Glycemic Control in Children and Youth With Type 1 Diabetes Mellitus in Saudi Arabia

Introduction

Type 1 diabetes mellitus (T1DM) currently affects an estimated 500 000 youth under the age of 15 years old worldwide, with the highest demographics found in Europe and North America. ¹ Epidemiological data further indicate an increasing incidence of T1DM globally with an average relative increase of around 3% to 4% per year and with an age of onset younger than previously estimated. ² These observations were documented in many countries, including both developed and developing countries, specifically the United States, Europe, Australia, Latin America, China, Southeast Asia, and India.^2–9 Diabetes type 1 was found to be most common in Finland (with >60 cases per 100 000) and Sardinia (with approximately 40 cases per 100 000). ¹⁰

Over the last 3 decades, the incidence rate of T1DM has also been rising in Saudi Arabia. ¹¹ The most recent data report an incidence of 27.5/100 000 ¹² and 29/100 000. ¹³ The prevalence of T1DM in Saudi children and adolescents is 109.5 per 100 000. ¹⁴ A recent (2017) report from International Diabetes Federation (IDF) showed that Saudi Arabia (35 000) has highest number of people with T1DM (0-19 years) and has highest number of new cases (3900) of T1DM. ¹⁵

As demonstrated by the Diabetes Control and Complications Trial and the Epidemiology of Diabetes Interventions and Complications study, the improvement of glycemic and metabolic control in both children and adolescents with T1DM leads to a decreased risk of diabetic complications.^16,17 In previous studies, poor metabolic control in adolescents has been presumed to their changing physiology (pubertal development and growth) as well as to adherence and behavioral issues.^18,19 Previous studies demonstrated that optimal metabolic control is imperative for the prevention of long-term diabetes complications.^20,21

In the present study, we endeavored to determine the current status of glycemic control, diabetes management, and the impact of different factors such as age, gender, pubertal stage, duration of diabetes, and insulin regimen on the metabolic control of children and adolescents with T1DM attending the pediatric endocrine clinic at King Abdulaziz Medical City (KAMC) in Jeddah city, Saudi Arabia.

Methods

The study was approved by the Institutional Review Board of King Abdullah International Medical Research Center.

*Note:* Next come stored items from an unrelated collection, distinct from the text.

import Mathlib.RingTheory.Polynomial.IntegralNormalization
import Mathlib.RingTheory.Polynomial.ScaleRoots
import Mathlib.Algebra.Polynomial.Div
import Mathlib.Algebra.Polynomial.EraseLead
import Mathlib.Algebra.Polynomial.Derivative
import Mathlib.Analysis.Polynomial.Basic
import Mathlib.Analysis.Calculus.Deriv.Polynomial
import Mathlib.Analysis.Calculus.Deriv.MeanValue
import Mathlib.Data.Sign.Basic
import Mathlib.Topology.Algebra.Polynomial
import HarnessLib

/-!
# Sign diagrams of stable families of polynomials (Cohen–Hörmander elimination)

Support file for the discharge of the named fact `Literature.ModelTheory.ExponentialFields.tarski_seidenberg_real`
(`Literature/ModelTheory/ExponentialFields/Semialgebraic.lean`: over `ℝ`, coordinate projections
of `k`-semialgebraic sets are `k`-semialgebraic; Bochnak–Coste–Roy Thm. 2.2.1, Basu–Pollack–Roy
Thm. 2.76), carried out in `Literature/ModelTheory/ExponentialFields/TarskiSeidenbergProofs.lean`.
This file contains the univariate real analysis and the parametric algebra of the elimination of
one variable, following P. J. Cohen's method ("Decision procedures for real and `p`-adic fields",
1969) in the form popularised by Hörmander and by Bochnak–Coste–Roy: the *sign diagram* of a
finite family of real polynomials closed under derivative and (pseudo-)remainders is a
combinatorial object which, for a family with polynomial coefficients, only depends on the signs
of the coefficients. The bookkeeping of pseudo-remainders and truncations under specialization is
that of Basu–Pollack–Roy §1.3 (signed pseudo-remainder `PRem`, truncations `Tru`, the tree
`TRems`, and the remark `PRem(P_y, Q_y) = PRem(P, Truᵢ(Q))_y`, pp. 21–22); the univariate step is
the argument of Thom's lemma (Basu–Pollack–Roy Lemma 5.33: on a cell of a family containing `p'`,
`p` is monotone). No Sturm sequences, resultants or root continuity are used.

## Contents

* One real polynomial on an interval free of roots of its derivative: monotonicity, existence /
  uniqueness of a root and the signs around it in terms of the endpoint signs
  (`strictMonoOn_or_strictAntiOn`, `exists_root_Ioo_iff`, `sign_eq_of_root`, `sign_eq_of_no_root`).
* Root sets `rts F` of finite families `F ⊆ ℝ[X]`, gaps (`below`, `above`), endpoint signs of a
  gap (`sigL`, `sigR`, with the signs at `±∞` for unbounded gaps) and the *gap lemmas*
  (`exists_root_gap_iff`, `root_gap_unique`, `sign_gap_of_root`, `sign_gap_of_no_root`).
* Correspondences between the root sets of two families of the same shape
  (`IsCorrespondence`, `IsoDiag`: "isomorphic sign diagrams") and the **extension theorem**
  `IsCorrespondence.isoDiag_insert`: adding a pair `(p, q)` of polynomials of the same degree,
  same sign of leading coefficient, derivatives in the families and equal signs at corresponding
  roots preserves the isomorphism. Consequence: realized simultaneous sign conditions transfer
  (`IsoDiag.exists_sign_eq`).
* Over a commutative ring `A`: the scaled pseudo-remainder `sprem p q` (a variant of `PRem` with
  the identity `sprem p q (z) = lc(q) ^ deg p · p(z)` at every root `z` of every specialization of
  `q`, `eval₂_sprem`), *stable* finite families (`IsStable`: closed under derivative, truncation
  `eraseLead` and `sprem`), existence of finite stable families containing a given family
  (`exists_isStable_supset`), and the **parametric sign-diagram theorem** `isoDiag_specPairs`:
  two specializations `φ, ψ : A → ℝ` giving the same signs to all coefficients of a stable family
  give families with isomorphic sign diagrams; hence the same realizable sign conditions
  (`exists_forall_sign_eval_map_eq`). This is the analogue, for Cohen's method, of
  Basu–Pollack–Roy Lemma 2.74 (realizability of sign conditions is determined by the signs of the
  leading coefficients of the pseudo-remainder data).

## References

* S. Basu, R. Pollack, M.-F. Roy, *Algorithms in Real Algebraic Geometry*, 2nd ed., Springer
  (2006): §1.3 (pp. 21–22: `PRem`, Notation 1.16 `Tru`, `TRems`, Notation 1.18), Prop. 2.27 and
  Lemma 5.33 (Thom's lemma), Lemma 2.74, Thm. 2.76 (projection theorem over a ring `D`).
* J. Bochnak, M. Coste, M.-F. Roy, *Real Algebraic Geometry*, Ergebnisse 36, Springer (1998),
  Thm. 2.2.1 (and the elimination of §1.4).
* P. J. Cohen, Decision procedures for real and `p`-adic fields, Comm. Pure Appl. Math. 22
  (1969), 131–151.

## Design notes

* Everything univariate is over `ℝ` (the intermediate value and mean value theorems are taken
  from Mathlib); the parametric part is over an arbitrary commutative ring `A` with two ring
  homomorphisms `φ, ψ : A →+* ℝ` (in the application, `A = MvPolynomial (Fin n) k` and `φ, ψ` are
  evaluations at two points with the same coefficient signs).
* Signs are valued in Mathlib's `SignType`; a *correspondence* is an explicit map `e : ℝ → ℝ`
  which is a strictly monotone bijection between root sets, rather than an abstract isomorphism
  of ordered structures.
* Decidability: statements mentioning `Finset.image`/`erase` over `A[X]` assume `[DecidableEq A]`;
  existence statements use `classical` in their proofs.
-/

noncomputable section

open Polynomial Set Filter

namespace Literature.ModelTheory.ExponentialFields

namespace SignDiagram

/-! ### Signs at `±∞` -/

/-- The sign of a real polynomial near `+∞`: the sign of its leading coefficient. [folklore] -/
def signTop (p : ℝ[X]) : SignType := SignType.sign p.leadingCoeff

/-- The sign of a real polynomial near `-∞`: `(-1)^(deg p)` times the sign of its leading
coefficient. [folklore] -/
def signBot (p : ℝ[X]) : SignType :=
  if Even p.natDegree then SignType.sign p.leadingCoeff else -SignType.sign p.leadingCoeff

/-- A non-constant real polynomial eventually has the sign of its leading coefficient at `+∞`.
[folklore] -/
theorem eventually_atTop_sign_eq_signTop (p : ℝ[X]) (hp : 0 < p.natDegree) :
    ∀ᶠ x in atTop, SignType.sign (p.eval x) = signTop p := by
  have hdeg : 0 < p.degree := natDegree_pos_iff_degree_pos.mp hp
  have hlc : p.leadingCoeff ≠ 0 := leadingCoeff_ne_zero.mpr (ne_zero_of_natDegree_gt hp)
  rcases lt_or_gt_of_ne hlc with h | h
  · have ht := p.tendsto_atBot_of_leadingCoeff_nonpos hdeg h.le
    filter_upwards [ht.eventually (eventually_lt_atBot 0)] with x hx
    rw [signTop, sign_neg hx, sign_neg h]
  · have ht := p.tendsto_atTop_of_leadingCoeff_nonneg hdeg h.le
    filter_upwards [ht.eventually (eventually_gt_atTop 0)] with x hx
    rw [signTop, sign_pos hx, sign_pos h]
import Summits.CriticalPhenomena.SAWScalingLimit.Theorems.SAWTotalPositivityCriticalBubbleBoundJoinMacroInjection
import Summits.CriticalPhenomena.SAWScalingLimit.Theorems.SAWTotalPositivityCriticalBubbleBoundJoinMacroFloor

/-!
# The LOWER side of the macroscopic rarity knob: `Umac_i ≳ 2^{(κ-1) i} (R'_i)²`
(crux `SAWTotalPositivity.CriticalBubbleBound`, stmt-CriticalPhenomena-7117; line `docking-census-joining`,
registered stubs `Umac_ge_of_joinEntropyAt`, `Umac_ge`, lead prover c8)

The ledger `θ - 1 = κ + π` of the join-mass programme feeds the crux from a join ENTROPY exponent `κ`
(`JoinEntropyAt κ`: `c 2^{(κ-1) i} (R'_i)² ≤ Dent i` for large `i`, with `R'_i = blockMass jterm i`) and a
macroscopic RARITY exponent `π` (`JoinMacroRarity π`, an UPPER bound on `Umac i`, open for `π > 0`).
This file records the certified LOWER side of the rarity knob: the macroscopic injection
`Dent_le_Umac : Dent i ≤ 64 x_c^{-16} Umac i` (`i ≥ 6`; every Madras join, re-rooted, has its junction
corner as a MACROSCOPIC global join plaquette of the target class) transports the entropy to `Umac`:

* `Umac_ge_of_joinEntropyAt` — `JoinEntropyAt κ → ∃ c > 0, ∃ i₀, ∀ i ≥ i₀, c 2^{(κ-1) i} (R'_i)² ≤ Umac i`
  with `c' = c / (64 x_c^{-16})`;
* `Umac_ge` — the proved instance `κ = 3/2` (`joinEntropyAt_three_halves`, Hammond's Lemma 4.12):
  `c 2^{i/2} (R'_i)² ≤ Umac i` for large `i`.

Meaning: on `x_c`-average a class of dyadic scale `2^{i+1}` carries `≳ 2^{i/2} (R'_i)² / R'_{i+1}`
macroscopic global join plaquettes, so the knob's exponent `π` can never exceed `θ_block - 3/2`.

Source: A. Hammond, *An upper bound on the number of self-avoiding polygons via joining*, Ann. Probab. 46
(2018) 175–206, Prop. 4.5 and Lemma 4.12.
-/

noncomputable section

open Literature.Probability.LatticeModels
open Literature.Probability.RandomPlanarGeometry Literature.Probability.RandomPlanarGeometry.SAW
open scoped BigOperators
open Summit.CriticalPhenomena.SAWScalingLimit.Theorems.CriticalBubbleBound.Negative (e₀)
open Summit.CriticalPhenomena.SAWScalingLimit.Theorems.CriticalBubbleBound.Docking

namespace Summit.CriticalPhenomena.SAWScalingLimit.Theorems.CriticalBubbleBound.Join

/-- **Entropy transports to the macroscopic rarity mass.** If the shifted class blocks have join entropy
with exponent `κ` (`c 2^{(κ-1) i} (R'_i)² ≤ Dent i` for large `i`), then, since every arrow of `Dent i`
lands on a macroscopic global join plaquette of the target block (`Dent_le_Umac`:
`Dent i ≤ 64 x_c^{-16} Umac i` for `i ≥ 6`), the macroscopic rarity mass obeys the same lower bound with
the constant `c / (64 x_c^{-16}) > 0`, for `i ≥ max i₀ 6`. [cite: Hammond2015SAPJoining, Lemma 4.12] -/
theorem Umac_ge_of_joinEntropyAt : ∀ κ : ℝ, JoinEntropyAt κ → ∃ c : ℝ, 0 < c ∧ ∃ i₀ : ℕ, ∀ i : ℕ, i₀ ≤ i → c * (2 : ℝ) ^ ((κ - 1) * (i : ℝ)) * blockMass jterm i ^ 2 ≤ Umac i := by
  intro κ hκ
  obtain ⟨c, hc, i₀, hent⟩ := hκ
  have hx0 : 0 < criticalFugacity := criticalFugacity_pos_lt_one'.1
  set K : ℝ := 64 * criticalFugacity⁻¹ ^ 16 with hK
  have hK0 : 0 < K := mul_pos (by norm_num) (pow_pos (inv_pos.2 hx0) 16)
  refine ⟨c / K, div_pos hc hK0, max i₀ 6, fun i hi => ?_⟩
  have hi₀ : i₀ ≤ i := le_trans (le_max_left _ _) hi
  have hi6 : 6 ≤ i := le_trans (le_max_right _ _) hi
  have h1 : c * (2 : ℝ) ^ ((κ - 1) * (i : ℝ)) * blockMass jterm i ^ 2 ≤ Dent i := hent i hi₀
  have h2 : Dent i ≤ K * Umac i := Dent_le_Umac i hi6
  have h3 : c * (2 : ℝ) ^ ((κ - 1) * (i : ℝ)) * blockMass jterm i ^ 2 ≤ K * Umac i := h1.trans h2
  have hrew : c / K * (2 : ℝ) ^ ((κ - 1) * (i : ℝ)) * blockMass jterm i ^ 2
      = (c * (2 : ℝ) ^ ((κ - 1) * (i : ℝ)) * blockMass jterm i ^ 2) / K := by
    ring
  rw [hrew, div_le_iff₀ hK0, mul_comm (Umac i) K]
  exact h3

/-- **The certified lower side of the macroscopic rarity knob** (`κ = 3/2`, Hammond's entropy
`joinEntropyAt_three_halves` through the macroscopic injection `Dent_le_Umac`): for all large `i`,
`c 2^{i/2} (R'_i)² ≤ Umac i` — on `x_c`-average a class of scale `2^{i+1}` carries
`≳ 2^{i/2} (R'_i)² / R'_{i+1}` macroscopic global join plaquettes. [cite: Hammond2015SAPJoining, Lemma 4.12] -/
theorem Umac_ge : ∃ c : ℝ, 0 < c ∧ ∃ i₀ : ℕ, ∀ i : ℕ, i₀ ≤ i → c * (2 : ℝ) ^ ((1 / 2 : ℝ) * (i : ℝ)) * blockMass jterm i ^ 2 ≤ Umac i := by
  obtain ⟨c, hc, i₀, h⟩ := Umac_ge_of_joinEntropyAt (3 / 2) joinEntropyAt_three_halves
  refine ⟨c, hc, i₀, fun i hi => ?_⟩
  have h12 : ((3 / 2 : ℝ) - 1) = 1 / 2 := by norm_num
  have := h i hi
  rw [h12] at this
  exact this

end Summit.CriticalPhenomena.SAWScalingLimit.Theorems.CriticalBubbleBound.Join

end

In this retrospective cross-sectional study, we included all children and adolescents between the ages of 1 and 18 years with known T1DM and who had regular follow-up for more than 3 months in the pediatric endocrine clinic at KAMC from January 2010 to January 2013. We collected data on gender, puberty staging, duration of T1DM, symptoms at presentation as well as clinical information such as blood pressure (BP) using the Dinamap automated oscillometric device and body mass index (BMI) using Centers for Disease Control and Prevention charts. Data on hemoglobin A_1c (HbA_1c), 25-hydroxyvitamin D [25(OH)D] levels, lipid profile, and thyroid function were also collected from the medical records. At the time of study, we followed the American Diabetes Association (ADA) 2014 Guidelines for target HbA_1c levels per age group: ⩽8.5% (69.4 mmol/mol) in toddlers (0-6 years), ⩽8% (63.9 mmol/mol) in schoolchildren (6-12 years), and ⩽7.5% (58.5 mmol/mol) in adolescents and young adults (13-18 years).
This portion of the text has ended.